How does clustering work?

P 192

Answer

A

clustering, attempts to group objects together based on similarity. Clustering achieves this without using any labels, comparing how similar the data for one observation is to data for other observations and groups.

Question 2

Q

Before we perform clustering, we will ____.

P 194

Answer

A

reduce the dimensionality of the data -using PCA-.

The clustering algorithms generally perform better, both in terms of time and clustering accuracy, on dimensionality-reduced datasets. P 205

Question 3

Q

What are the three major clustering algorithms?

P 195

Answer

A

k-means
hierarchical clustering
DBSCAN

Question 4

Q

Do we choose the number of clusters before using K-means?

P 196

Answer

A

Yes.
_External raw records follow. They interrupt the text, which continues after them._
import Literature.NumberTheory.GaloisRepresentations.ModPCyclotomicCharacterInertiaSurjective
import Literature.NumberTheory.GaloisRepresentations.OddAbsolutelyIrreducibleProofs
import Literature.NumberTheory.GaloisRepresentations.FrobeniusDivisionDensityProofs
import Literature.NumberTheory.GaloisRepresentations.HeckeCharacterProofs
import Literature.NumberTheory.GaloisRepresentations.TateLevelOneWildOdd
import Literature.NumberTheory.GaloisRepresentations.FramedRepBaseChange
import Literature.NumberTheory.Automorphic.AdicCompletionResidueCard
import HarnessLib

/-!
# Mod-`p` representations of `Γ_ℚ` known only through Frobenius polynomials `X² − a_ℓ X + ℓ`:
# determinant, oddness, absolute irreducibility, a ramified inertia element

Topic `Literature/NumberTheory/GaloisRepresentations`; a *proofs* file (theorems only, no named
fact, no `sorry`; D-0026).  Several files of the tree hand a two-dimensional mod-`p`
representation `ρ̄ : Γ_ℚ → GL₂(𝔽_p)` (`ModPGaloisRep ℚ (ZMod p) 2`) downstream purely through its
Frobenius data "`charpoly ρ̄(Frob_ℓ) = X² − a_ℓ X + ℓ (mod p)` for the primes `ℓ ∤ T`" (e.g. the
torsion representation `ρ̄_{E,p}` of an elliptic curve with `a_ℓ = a_ℓ(E)`, `T = p N_E`:
`IsTorsionGaloisRep.charpoly_eq_of_isArithFrobAt`; the named fact
`EllipticCurves.normImage_modThree_serreWeight_le_four` of the TQMP organ quantifies over such a
`ρ̄`).  This file derives, from that datum ALONE, the standing hypotheses of Serre's conjecture /
Edixhoven's weight bound (`Automorphic.edixhoven1992_serreWeight_le_weight_of_newform`,
`Automorphic.serreWeight_le_add_one_of_weightTwo_newform`):

* `FramedRep.isIrreducible_of_forall_submodule` — the "no stable line" phrasing of irreducibility
  (`∀ L ≤ 𝔽_pⁿ` stable, `L = ⊥ ∨ L = ⊤`) gives `FramedRep.IsIrreducible` (Mathlib
  `Representation.IsIrreducible`, an `IsSimpleOrder` of subrepresentations);
* `ModPGaloisRep.det_eq_modNCyclotomicCharacter_of_frobCharpoly` — **`det ρ̄ = χ̄_p`**, the mod-`p`
  cyclotomic character: both continuous characters take the value `ℓ` at every arithmetic
  Frobenius above `ℓ ∤ T` (`Matrix.det_eq_of_charpoly_eq`;
  `modNCyclotomicCharacter_eq_residueCard_of_isArithFrobAt`, Neukirch I (10.3)), hence agree
  (Frobenius' density theorem, PROVED in the tree: `absoluteGaloisGroup.monoidHom_eq_of_frobenius'`);
* `ModPGaloisRep.isOdd_of_frobCharpoly` — hence **`ρ̄` is odd**: `χ̄_p(c) = −1`
  (`modNCyclotomicCharacter_of_isComplexConjugation`);
* `ModPGaloisRep.isAbsolutelyIrreducible_of_frobCharpoly`,
  `ModPGaloisRep.isIrreducible_baseChange_of_frobCharpoly` — for `p ≠ 2`, irreducible + odd ⇒
  **absolutely irreducible** (Darmon–Diamond–Taylor 1995, Thm. 3.1 (b)–(c), p. 87:
  `FramedGaloisRep.IsOdd.isAbsolutelyIrreducible`), so every base change `ρ̄ ⊗_j k` is irreducible;
* `ModPGaloisRep.exists_mem_absInertia_det_ne_one_of_frobCharpoly` — for `p ≠ 2` and the place
  `v ∣ p` of `ℚ` there is `σ` in the inertia group of `ℚ_v` with `det ρ̄(σ) ≠ 1`
  (`χ̄_p(I_{ℚ_p}) = 𝔽_pˣ`, Serre *Local Fields* IV §4 Prop. 17–18:
  `Rat.exists_mem_absInertia_adicCompletion_modPCyclotomicCharacterZMod_eq`) — Edixhoven's
  "non-exceptional" hypothesis `hdet` of `serreWeight_le_add_one_of_weightTwo_newform`;
* `ModPGaloisRep.exists_localRestrictionAt_det_ne_one_of_frobCharpoly` — packaged: for every
  algebraically closed `k` of characteristic `p` and `j : 𝔽_p → k`, a local restriction datum
  `loc` at `p` for `ρ̄ ⊗_j k` (the completion `ℚ_v`, `v ∣ p`; cf.
  `Automorphic.nonempty_localRestrictionAt`), a residue embedding `ι`
  (`Automorphic.nonempty_ringHom_residue`), and `σ ∈ I_{loc.F}` with `det(loc.rep σ) ≠ 1`.

## References

* J.-P. Serre, *Sur les représentations modulaires de degré 2 de Gal(ℚ̄/ℚ)*, Duke Math. J. 54
  (1987), §1.1–1.2 (`det ρ̄`, oddness), §2.1 (the place above `p`). [Serre1987]
* H. Darmon, F. Diamond, R. Taylor, *Fermat's Last Theorem* (1995), Thm. 3.1 (b),(c) and p. 87.
  [DarmonDiamondTaylor1995]
* J.-P. Serre, *Local Fields*, GTM 67 (1979), Ch. IV §4, Prop. 17–18. [SerreLocalFields1979]
* J. Neukirch, *Algebraic Number Theory* (1999), Ch. I (10.3). [NeukirchANT1999]
-/

noncomputable section
import Summits.NavierStokesRegularity.NavierStokesRegularity.Theorems.QuarterLogPincerSilencingCostKernel
import Summits.NavierStokesRegularity.NavierStokesRegularity.Theorems.QuarterLogPincerSmoothSilenceKernel
import Literature.Analysis.FluidPDE.LocalBiotSavartHelmholtz
import Literature.Analysis.FluidPDE.BiotSavartBounds
import Literature.Analysis.FluidPDE.TaoEnstrophyLocalisation

/-!
# LINE g13-2 «vortical_centre» — Sb `VorticalCentre` by kernel from two LINEAR local-Helmholtz
# centre estimates (ns-idea-7 g13, lens «nearmiss»; crux ⟨stmt-NavierStokesRegularity-24077⟩)

Target BY NAME: `…Cruxes.TypeIQuantSubcubicExp.SilencingCost.VorticalCentre` (tree
`Theorems/QuarterLogPincerSilencingCostDefs.lean`), the stub Sb shared by the PASSed lines
`silencing_cost` v1.2 (`terminalEmber_of_aftermath_of_vortical_of_thickBox : RegularAftermath →
VorticalCentre → ThickBoxSilencingCost → TerminalEmber`), `smooth_silence` v1.2 (`terminalEmber_of_sharp :
SharpAftermath → VorticalCentre → …`) and `cold_smoothing` v1.1 §5 (`terminalEmberM_of_vortical_of_persistence`).
bears_on: W7 rung R `CubicRung.TypeIQuantCubicExp` through E2/E2♭ (ember programme); no summit is proved.

WHY THIS LINE (near-miss harvest).  The tree already holds Grujić's localisation of Biot–Savart with ONE
cutoff (`Literature/Analysis/FluidPDE/LocalBiotSavartHelmholtz.lean`:
`smul_eq_biotSavart_add_integral_newtonKernel`, `exists_norm_sub_biotSavart_ballCutoff_le`): for `V ∈ C²`
divergence free on `B(c,6s)`, `‖V(x) − K∗(χ curl V)(x)‖ ≤ 30Λs + C(c,s)·∫_{B̄(c,6s)}(‖curl V‖ + ‖DV‖ + ‖V‖)`.
As a route to Sb it is a NEAR MISS with a MEASURED DEFICIT: (i) the remainder is paid in `∫‖DV‖` over the
transition shell, which slice energy + the scale-`σ` `C²` bound on `B(y,σ)` do NOT control on `B(y,Γ₂σ)`,
`Γ₂ ≫ 1`; (ii) its constant `C(c,s)` is existential per centre/radius, not scale-covariant.  THE SINGLE
INPUT TO IMPROVE: bound the Newtonian remainder `H = V − K∗(χω)` at the CENTRE by the MEAN-VALUE property
(`H` is harmonic on `B(y,2R/3)` because `G = Δ(χV) + curl(χ curl V)` vanishes where `χ ≡ 1` and `div V = 0`,
tree `laplacian_smul_add_curl_smul_curl_eq`) — energy only, scale-invariant:
`‖H(y)‖ ≤ C(√(E/R³) + √(W/R))` (H2 `HarmonicRemainder`), and bound `K∗(χω)(y)` by the near/far split
`ρ·sup_{B(y,ρ)}‖ω‖ + |B_R|^{1/2}√W/(4πρ²)` (H1 `HelmholtzNearField`; the crude far field suffices).  Both stubs are LINEAR vector calculus: no hot
centre, no `ε`, no `M₁`-bookkeeping, no Navier–Stokes.  The kernel `vorticalCentre_of_stubs` then does the
`(Γ₂, ρ, δ)` choice of the Sb docstring ONCE: `Γ₂ := 3 + 4C₂√|C₀|/ε`, `ρ := σ·min(1, ε/(4C₁M₁))`,
`δ := (ε·min(1, ε/(4C₁M₁))²/(4(C₁+C₂)))²/Γ₂³` (chosen last), and closes by `ε/σ < ‖v y‖ ≤ 3ε/(4σ)`.

v1.1 (2026-08-29 09:42Z, 529074e2a832, same slug): H1 `HelmholtzNearField` is PROVED (`helmholtzNearField_holds`, over tree
`BiotSavartBounds` — `norm_biotSavartKernel_le`, `kernelMajorant`, `integral_kernelMajorant` — `norm_curl_le`, Hölder
`ENNReal.lintegral_mul_le_Lp_mul_Lq` on `B(y,R)` and `Measure.addHaar_ball_of_pos`; constant
`C = max(1, ‖curlCLM‖, (4π)⁻¹√|B(0,1)|)`); the line now rests on ONE stub, H2 `HarmonicRemainder` (sorries 1).
v1.3 (≈10:05Z): §4 consumer corollaries BY NAME now that the tree kernels are built (critic N1):
`terminalEmber_of_aftermath_of_shellKernel_of_thickBox : RegularAftermath → ShellKernelBound → ThickBoxSilencingCost →
EmberCensus.TerminalEmber`, `terminalEmber_of_sharp_of_shellKernel : SharpAftermath → ShellKernelBound →
SharpEnstrophyPersistence → SilencingCost.EmberReadout → EmberCensus.TerminalEmber`.
v1.2 (09:53Z, same slug): H2 is REDUCED (proved, Cauchy–Schwarz on `B(y,R)`) to H2♭ `ShellKernelBound`
`‖v(y) − K∗(χω)(y)‖ ≤ C(R⁻³∫_{B(y,R)}‖v‖ + R⁻²∫_{B(y,R)}‖curl v‖)`, whose proof route is the tree's Green
representation at the centre + ONE integration by parts on the cutoff shell + explicit `Γ, ∇Γ, ∇χ, Δχ` bounds —
NO mean-value property, no harmonic-function theory (the Mathlib-gap brick of critic note N2 is off the path).
The only `sorry` is `stub_shellKernelBound`; products `vorticalCentre_of_shellKernelBound : ShellKernelBound →
**v1.4 (2026-08-29 ≈10:45Z, same slug): H2♭ `ShellKernelBound` is PROVED (`shellKernelBound_holds`, §1♭) — hence H2
`HarmonicRemainder`, and the target Sb `SilencingCost.VorticalCentre` (`vorticalCentre_via_stubs`), are THEOREMS: the file has
NO `sorry`.  Proof = Green representation at the centre (tree `smul_eq_biotSavart_add_integral_newtonKernel`), density split
(tree `laplacian_smul_add_curl_smul_curl_eq`), ONE integration by parts per frame index moving `∂ᵢ` off `v`
(tree `integral_newtonKernel_smul_fderiv_eq`), shell bounds `|Γ| ≤ R⁻¹`, `‖DΓ‖ ≤ R⁻²` (`π > 3`), `‖Dχ‖ ≤ 3C₀/R`
(tree `exists_norm_fderiv_ballCutoff_le`) and the NEW scale-covariant brick `‖D²(ballCutoff c r)‖ ≤ C₂/r²`
(`exists_norm_iteratedFDeriv_two_ballCutoff_le`, by `ballCutoff_eq_scale` + `ContinuousLinearMap.iteratedFDeriv_comp_right`).
Consequences BY NAME (all sorry-free here): Sb; `TerminalEmber ⟸ RegularAftermath ∧ ThickBoxSilencingCost` (§4) and
`TerminalEmber ⟸ SharpAftermath ∧ SharpEnstrophyPersistence ∧ EmberReadout` (§4).  No summit is proved by this line.**
SilencingCost.VorticalCentre`, `harmonicRemainder_of_shellKernelBound`.  BC7: H2♭ CLEAN vs summit and vs Sb
(folder `bc/vc_probe_h2flat*.lean`).

WHY NOVEL vs the listed lines: no line on ⟨24077⟩ touches Sb; silencing_cost / smooth_silence / cold_smoothing
all consume it BY NAME.  After this line the E-chain's open content is: CS1–CS3, H2♭ (plumbing, S–M), Sc′/Sc♮
(+ L♯2, Sa♯) = THE load-bearing silencing cost, and G2.

CHEAPEST FALSIFIER: none as mathematics (explicit potential theory: Majda–Bertozzi §2.4.1 Prop. 2.16, Lemma 4.5;
Gilbarg–Trudinger Thm 2.1 (mean value), (2.17)); the risk is porting cost (mean-value property for harmonic
functions on balls of `ℝ³` is not in Mathlib; route: Green representation of `H` on the shell + sub-mean-value
of `‖H‖²`, or Poisson kernel).  INSTRUMENT ROW that would refute the key lemma H2: a `C²` divergence-free field
on `ℝ³` with `∫_{B(0,1)}|v|² ≤ 1`, `∫_{B(0,1)}|curl v|² ≤ 1` and `|v(0) − K∗(χ curl v)(0)|` unbounded — impossible
(harmonic mean value), so the row is a unit test for the port, not a live risk.

C0 (self-critic): Reduction 5 (H1, H2 strictly weaker than Sb: linear, no hot centre; Sb strictly weaker than the
crux) · Attack 5 (kernel PROVED below) · Lever 2–3 (mean value instead of shell-`L¹(DV)`: a small, real delta on
a tree lemma) · Barriers 5 (none of NearOneDssTypeIExclusion / ESS-class barriers quantify over linear
potential theory) · Killable 5 (ports).  BC7: H1 (v1 and restated), H2, Sb probed CLEAN (folder `bc/vc_probe.lean`, `bc/vc_probe_h1v2.lean`);
H1 is now a theorem.
-/

set_option linter.dupNamespace false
In k-means clustering, we specify the number of desired clusters k, and the algorithm will assign each observation to exactly one of these k clusters.

Question 5

Q

How does K-means work?

P 196

Answer

A

The algorithm optimizes the groups by minimizing the within-cluster variation (also known as inertia) such that the sum of the within-cluster variations across all k clusters is as small as possible.

Typically, the k-means algorithm does several runs (n_init) and chooses the run that has the best separation, defined as the lowest total sum of within-cluster variations across all k clusters.

Question 6

Q

In K-means, the inertia decreases as the number of clusters ____.

P 197

Answer

A

Increases
This makes sense; The more clusters we have, the greater the homogeneity among observations within each cluster.

Question 7

Q

“If PCA does a good job of capturing the underlying structure in the data as compactly as possible, the clustering algorithm (K-means) will have an easy time grouping similar instances together, regardless of whether the clustering happens on just a fraction of the principal components or many more.” What does this mean?

P 203

Answer

A

In other words, clustering should perform just as well using 10 or 50 principal components as it does, using one hundred or several hundred principal components.

As we see in the example, the change in overall accuracy when PCA is used is minimal (about 3% for number of components in range(10,749)) but without PCA, changing the number of features used for K-means, results in drastic change in overall accuracy

Chapter 5. Clustering Flashcards

(7 cards)